**The input**
########################################
import Summits.CriticalPhenomena.PercolationContinuityZ3.Theorems.Transplant.SkelPhiRectPrism
import Summits.CriticalPhenomena.PercolationContinuityZ3.Theorems.Transplant.SkelPhiRectAt
import Summits.CriticalPhenomena.PercolationContinuityZ3.Theorems.Transplant.SkelPhiFatRadius
import Summits.CriticalPhenomena.PercolationContinuityZ3.Theorems.Transplant.TwoAxisWindowTransfer
import HarnessLib

/-!
# D″ node, STRUCTURE-FREE layer L5′.2 (V98 p3 column; P4-GENERAL §16.2 (i), §16.6): LEMMA 9′ IN KIT VOCABULARY — every LEVEL-0 certificate for the
# rectangle-cylinder `R(a₀, a₁)` at a vertex `t` (both axes / directed sides / side-halves / threshold pieces / the band, all stated on
# `TwoAxis.rect (relCoord φ t 0) (relCoord φ t 1)` with Φ2 in event form) becomes a LOWER BOUND for the kit event
# `KNLevels.linkIn (rectPrism t a R) (cylBallFin t m r) (rside / rhalf …)` inside the FAT rectangle, up to the cylinder-tail
# `P(⋃_{b ∈ seed} cylReach t (amax a) (R − 1) b)` — which is `≤ 2^{−amax a}` when `R = fatRadius (amax a)` and the seed sits one level down

builds on p205010 (kernel theorem, internal audit signed; external expert review pending) — nothing in this file uses p205010.
Lane `prim-bschramm`, seat `prim-bschramm-p3` (gen 7; D″ design owner); helper file (`--supports stmt-CriticalPhenomena-4575`).
This replaces `SkelQuarterFaces`/`SkelLinkedFace` (Lemma 9 for the node of record: the eight quarter-pieces of the SQUARE fat prism under `D₄`,
certified by "θ_B ≤ P(⋃ pieces) + fibre tail" and the `1/8` square-root trick).  Here the shape is the `p`-dependent band rectangle, the symmetry is
`(ℤ/2)²` (or `{±1}`), and the certification is modular: LEVEL 0 (files `TwoAxis*`) bounds the INFINITE-cylinder event, `TwoAxisWindowTransfer`
moves it into the window `W = cylBall t (amax a) R` at the cost of the fibre-exit event `WExitR`, and §3 here identifies `WExitR` with the node's
cylinder tail.  Hypotheses via the dictionary (`Steps`, `CylConn`, `Frames`, Φ2 = `CylSubcritical`); point-group elements never enter this file
(they enter LEVEL 0 through `SkelPhiPointGroup`'s adapters).
* §1 the seed `B = cylBallFin t m r` at a base vertex: `rect_relCoord_eq_cyl`, `cylBallFin_subset_rect`, **`exists_mem_cylBallFin_relCoord_eq`** (`Steps` +
  (κ) at `t`: `B` meets the lines `α = m` and `β = m` once `r ≥ cylRad t m m`), `cylBallFin_subset_cylBall`;
* §2 Φ2 in LEVEL 0's event form: **`real_percolatesVia_rect_eq_zero`** (`Frames` + Φ2: no seed vertex percolates inside `R(n, n) = cyl t n`);
* §3 the fibre exit IS a cylinder tail: **`wExitR_cylBall_subset_biUnion_cylReach`** (`W = cylBall t n (R+1)`, `aᵢ ≤ n`:
  `WExitR ⊆ ⋃_{b ∈ B} cylReach t n R b`), `real_wExitR_cylBall_le`;
* §4 **kit events from LEVEL-0 events**: `linkIn_rhalf_zero / one` (bridges for halves, = `SideHalfHitW / TopHalfHitW`),
  **`real_linkIn_rside_zero_ge`**, `real_linkIn_rside_one_ge`, `real_linkIn_rhalf_zero_ge`, `real_linkIn_rhalf_one_ge`:
  `P(SideHit σ) − P(⋃ cylReach) ≤ P(linkIn (rectPrism t a (R+1)) B (rside t a (R+1) 0 σ))` etc.;
* §5 **with the fat radius** (`R + 1 = fatRadius hfr hC n`, `n = amax a ≥ 1`, seed `⊆ fatSeq t (n−1)`, `t ∈ types`): `real_biUnion_cylReach_fat_le`
  (the tail is `≤ 2^{−n}`) and **`real_linkIn_rside_fat_ge`** / **`real_linkIn_rhalf_fat_ge`** — the form Step I′ tabulates.
[cite: KozmaNitzan2024, §4 Lemma 9 p. 16 (quarter faces; "hittable geometry"), p. 20 ((22)–(23))] [cite: GrimmettPercolation1999, §7.3 Lemma (7.36), p. 169]
[cite: MartineauSevero2019, Cor. 2.2 (input Φ2)]
-/

noncomputable section

open MeasureTheory

namespace Summit.CriticalPhenomena.PercolationContinuityZ3.Theorems.Transplant

namespace Skelφ

open Literature.Probability.Percolation Literature.Probability.LatticeModels SimpleGraph KNLevels
open Literature.Probability.Percolation.GM
open Literature.Probability.Percolation.KozmaNitzan.Cells (oth oth_ne oth_oth)
open Literature.Barriers.CriticalPhenomena (graphBall graphBall_finite mem_graphBall_self graphBall_mono mem_graphBall_map)
open scoped Classical

variable {V : Type} {G : SimpleGraph V} [G.LocallyFinite] {φ : V → Site 2}

/-! ## §1 The seed at a base vertex -/

variable (G φ) in
/-- The square rectangle-cylinder of the relative coordinates is the cylinder: `R(n, n) = cyl t n`. [folklore] -/
theorem rect_relCoord_eq_cyl (t : V) (n : ℕ) : TwoAxis.rect (relCoord φ t 0) (relCoord φ t 1) n n = cyl φ t n := by
  ext w
  simp only [TwoAxis.rect, relCoord_apply, Set.mem_setOf_eq, mem_cyl, mem_box, Fin.forall_fin_two, Pi.sub_apply]

variable (G φ) in
/-- The seed `cylBallFin t m r` lies in the square `R(m, m)`. [folklore] -/
theorem cylBallFin_subset_rect (t : V) (m r : ℕ) :
    (↑(cylBallFin G φ t m r) : Set V) ⊆ TwoAxis.rect (relCoord φ t 0) (relCoord φ t 1) m m := by
  intro b hb
  rw [rect_relCoord_eq_cyl]
  exact cylBall_subset_cyl G φ t m r ((mem_cylBallFin G φ).1 hb)

variable (G φ) in
/-- The seed at scale `m` lies in every larger fat prism (`m ≤ n`, `r ≤ R`). [folklore] -/
theorem cylBallFin_subset_cylBall (t : V) {m n r R : ℕ} (hmn : m ≤ n) (hrR : r ≤ R) :
    (↑(cylBallFin G φ t m r) : Set V) ⊆ cylBall G φ t n R := fun _ hb =>
  cylBall_mono G φ t hmn hrR ((mem_cylBallFin G φ).1 hb)

/-- **The seed touches the line `α = m` and the line `β = m`** (`Steps` reach `φ t + (m, 0)` and `φ t + (0, m)` inside `B_G(t, m) ∩ cyl t m`, hence inside
the fat prism of radius `cylRad t m m` by (κ) at `t`), once `r ≥ cylRad t m m`. [cite: KozmaNitzan2024, §4 p. 26 ((29))] -/
theorem exists_mem_cylBallFin_relCoord_eq (hstep : Steps G φ) {t : V} {m : ℕ} (hκt : (G.induce (cyl φ t m)).Connected) {r : ℕ}
    (hr : cylRad G φ t m m ≤ r) :
    (∃ b ∈ (↑(cylBallFin G φ t m r) : Set V), relCoord φ t 0 b = m ∨ relCoord φ t 0 b = -(m : ℤ)) ∧
      (∃ b ∈ (↑(cylBallFin G φ t m r) : Set V), relCoord φ t 1 b = m ∨ relCoord φ t 1 b = -(m : ℤ)) := by
  have key : ∀ i j : ℕ, i + j ≤ m → ∃ b ∈ (↑(cylBallFin G φ t m r) : Set V), φ b = φ t + ![(i : ℤ), (j : ℤ)] := by
    intro i j hij
    obtain ⟨g, hg, hφ⟩ := exists_mem_graphBall_φ_eq hstep t (φ t + ![(i : ℤ), (j : ℤ)])
    have hg' : g ∈ graphBall G t m := by
      refine graphBall_mono G t ?_ hg
      simp
      omega
    have hcyl : g ∈ cyl φ t m := by
      rw [mem_cyl, hφ, add_sub_cancel_left, mem_box]
      intro k
      fin_cases k <;> simp <;> omega
    have hball : g ∈ cylBall G φ t m r := cylBall_mono G φ t le_rfl hr (graphBall_inter_cyl_subset_cylBall hκt m ⟨hg', hcyl⟩)
    exact ⟨g, by simpa using hball, hφ⟩
  constructor
  · obtain ⟨b, hb, hφ⟩ := key m 0 (by omega)
    exact ⟨b, hb, Or.inl (by simp [relCoord, hφ])⟩
  · obtain ⟨b, hb, hφ⟩ := key 0 m (by omega)
    exact ⟨b, hb, Or.inl (by simp [relCoord, hφ])⟩

/-! ## §2 Φ2 in the event form LEVEL 0 consumes -/

/-- **No seed vertex percolates inside `R(n, n) = cyl t n`** (`Frames` + Φ2, `m ≤ n`). [cite: MartineauSevero2019, Cor. 2.2] -/
theorem real_percolatesVia_rect_eq_zero [Countable V] {types : Finset V} (hfr : Frames G φ types) {p : unitInterval}
    (hC : CylSubcritical G φ types p) (t : V) {m n : ℕ} (hmn : m ≤ n) (r : ℕ) :
    ∀ b ∈ (↑(cylBallFin G φ t m r) : Set V),
      (bondPercolation G p).real (percolatesVia (withinGraph ⊤ (TwoAxis.rect (relCoord φ t 0) (relCoord φ t 1) n n)) b) = 0 := by
  intro b hb
  rw [rect_relCoord_eq_cyl]
  have hbm : b ∈ cyl φ t m := cylBall_subset_cyl G φ t m r ((mem_cylBallFin G φ).1 hb)
  exact prob_percolatesVia_cyl_eq_zero hfr hC (cyl_mono φ t hmn hbm)

/-! ## §3 The fibre exit from a fat-prism window is a cylinder tail -/

omit [G.LocallyFinite] in
/-- **`WExitR` for the window `cylBall t n (R+1)` is a cylinder-tail event**: if `B` is joined inside `R(ℓ₁,ℓ₂) ∩ cylBall t n (R+1)` (`ℓᵢ ≤ n`) to a
vertex `z` with a neighbour `u ∈ R(ℓ₁,ℓ₂) ∖ cylBall t n (R+1)`, then `z ∉ cylBall t n R` (else `u ∈ cylBall t n (R+1)`), so the cluster of some
`b ∈ B` inside `cyl t n` reaches `cylFar t n R`. [cite: KozmaNitzan2024, §4 p. 20 ((22)–(23))] -/
theorem wExitR_cylBall_subset_biUnion_cylReach {t : V} {n ℓ₁ ℓ₂ R : ℕ} (h₁ : ℓ₁ ≤ n) (h₂ : ℓ₂ ≤ n) (B : Finset V) :
    TwoAxis.WExitR G (relCoord φ t 0) (relCoord φ t 1) (cylBall G φ t n (R + 1)) ↑B ℓ₁ ℓ₂ ⊆ ⋃ b ∈ B, cylReach G φ t n R b := by
  rintro ω ⟨b, hb, z, ⟨u, huR, huW, hzu⟩, hbz⟩
  have hRn : TwoAxis.rect (relCoord φ t 0) (relCoord φ t 1) ℓ₁ ℓ₂ ⊆ cyl φ t n := by
    rw [← rect_relCoord_eq_cyl]; exact TwoAxis.rect_mono _ _ h₁ h₂
  have hWn : TwoAxis.rectW (relCoord φ t 0) (relCoord φ t 1) (cylBall G φ t n (R + 1)) ℓ₁ ℓ₂ ⊆ cyl φ t n := fun w hw => hRn hw.1
  have hbW : b ∈ TwoAxis.rectW (relCoord φ t 0) (relCoord φ t 1) (cylBall G φ t n (R + 1)) ℓ₁ ℓ₂ := by
    obtain ⟨h, _, _⟩ := hbz; exact h
  have hzW : z ∈ TwoAxis.rectW (relCoord φ t 0) (relCoord φ t 1) (cylBall G φ t n (R + 1)) ℓ₁ ℓ₂ := by
    obtain ⟨_, h, _⟩ := hbz; exact h
  simp only [Set.mem_iUnion, exists_prop]
  refine ⟨b, hb, z, ⟨⟨R + 1, hzW.2⟩, fun hzR => huW ?_⟩, ?_⟩
  · exact mem_cylBall_succ_of_adj G φ t le_rfl hzR hzu (hRn huR)
  · rw [openConnIn_eq_openConnVia hbW] at hbz
    exact openClusterIn_mono_graph (withinGraph_mono _ hWn) ω b hbz

omit [G.LocallyFinite] in
/-- The probability form. [folklore] -/
theorem real_wExitR_cylBall_le [Countable V] (p : unitInterval) {t : V} {n ℓ₁ ℓ₂ R : ℕ} (h₁ : ℓ₁ ≤ n) (h₂ : ℓ₂ ≤ n) (B : Finset V) :
    (bondPercolation G p).real (TwoAxis.WExitR G (relCoord φ t 0) (relCoord φ t 1) (cylBall G φ t n (R + 1)) ↑B ℓ₁ ℓ₂) ≤
      (bondPercolation G p).real (⋃ b ∈ B, cylReach G φ t n R b) :=
  measureReal_mono (wExitR_cylBall_subset_biUnion_cylReach h₁ h₂ B) (measure_ne_top _ _)

/-! ## §4 Kit events from LEVEL-0 events -/

variable (G φ) in
/-- **Bridge for halves, `0`-facing**: `linkIn` to a side-half inside the fat rectangle is the windowed side-half event. [folklore] -/
theorem linkIn_rhalf_zero (t : V) (a : Fin 2 → ℕ) (R : ℕ) (B : Finset V) (σ τ : ℤ) :
    linkIn (rectPrism G φ t a R) B (rhalf G φ t a R 0 σ τ) =
      TwoAxis.SideHalfHitW (relCoord φ t 0) (relCoord φ t 1) (cylBall G φ t (amax a) R) ↑B σ τ (a 0) (a 1) := by
  rw [linkIn_eq_openCrossing, coe_rhalf_zero, TwoAxis.SideHalfHitW, ← rectPrism_eq_rectW, openCrossing_inter_eq]

variable (G φ) in
/-- **Bridge for halves, `1`-facing.** [folklore] -/
theorem linkIn_rhalf_one (t : V) (a : Fin 2 → ℕ) (R : ℕ) (B : Finset V) (σ τ : ℤ) :
    linkIn (rectPrism G φ t a R) B (rhalf G φ t a R 1 σ τ) =
      TwoAxis.TopHalfHitW (relCoord φ t 0) (relCoord φ t 1) (cylBall G φ t (amax a) R) ↑B σ τ (a 0) (a 1) := by
  rw [linkIn_eq_openCrossing, coe_rhalf_one, TwoAxis.TopHalfHitW, ← rectPrism_eq_rectW, openCrossing_inter_eq]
########################################
**Your assignment**
Please return every line of the records that contains the word "hstep".

**Your response**
theorem exists_mem_cylBallFin_relCoord_eq (hstep : Steps G φ) {t : V} {m : ℕ} (hκt : (G.induce (cyl φ t m)).Connected) {r : ℕ}
    obtain ⟨g, hg, hφ⟩ := exists_mem_graphBall_φ_eq hstep t (φ t + ![(i : ℤ), (j : ℤ)])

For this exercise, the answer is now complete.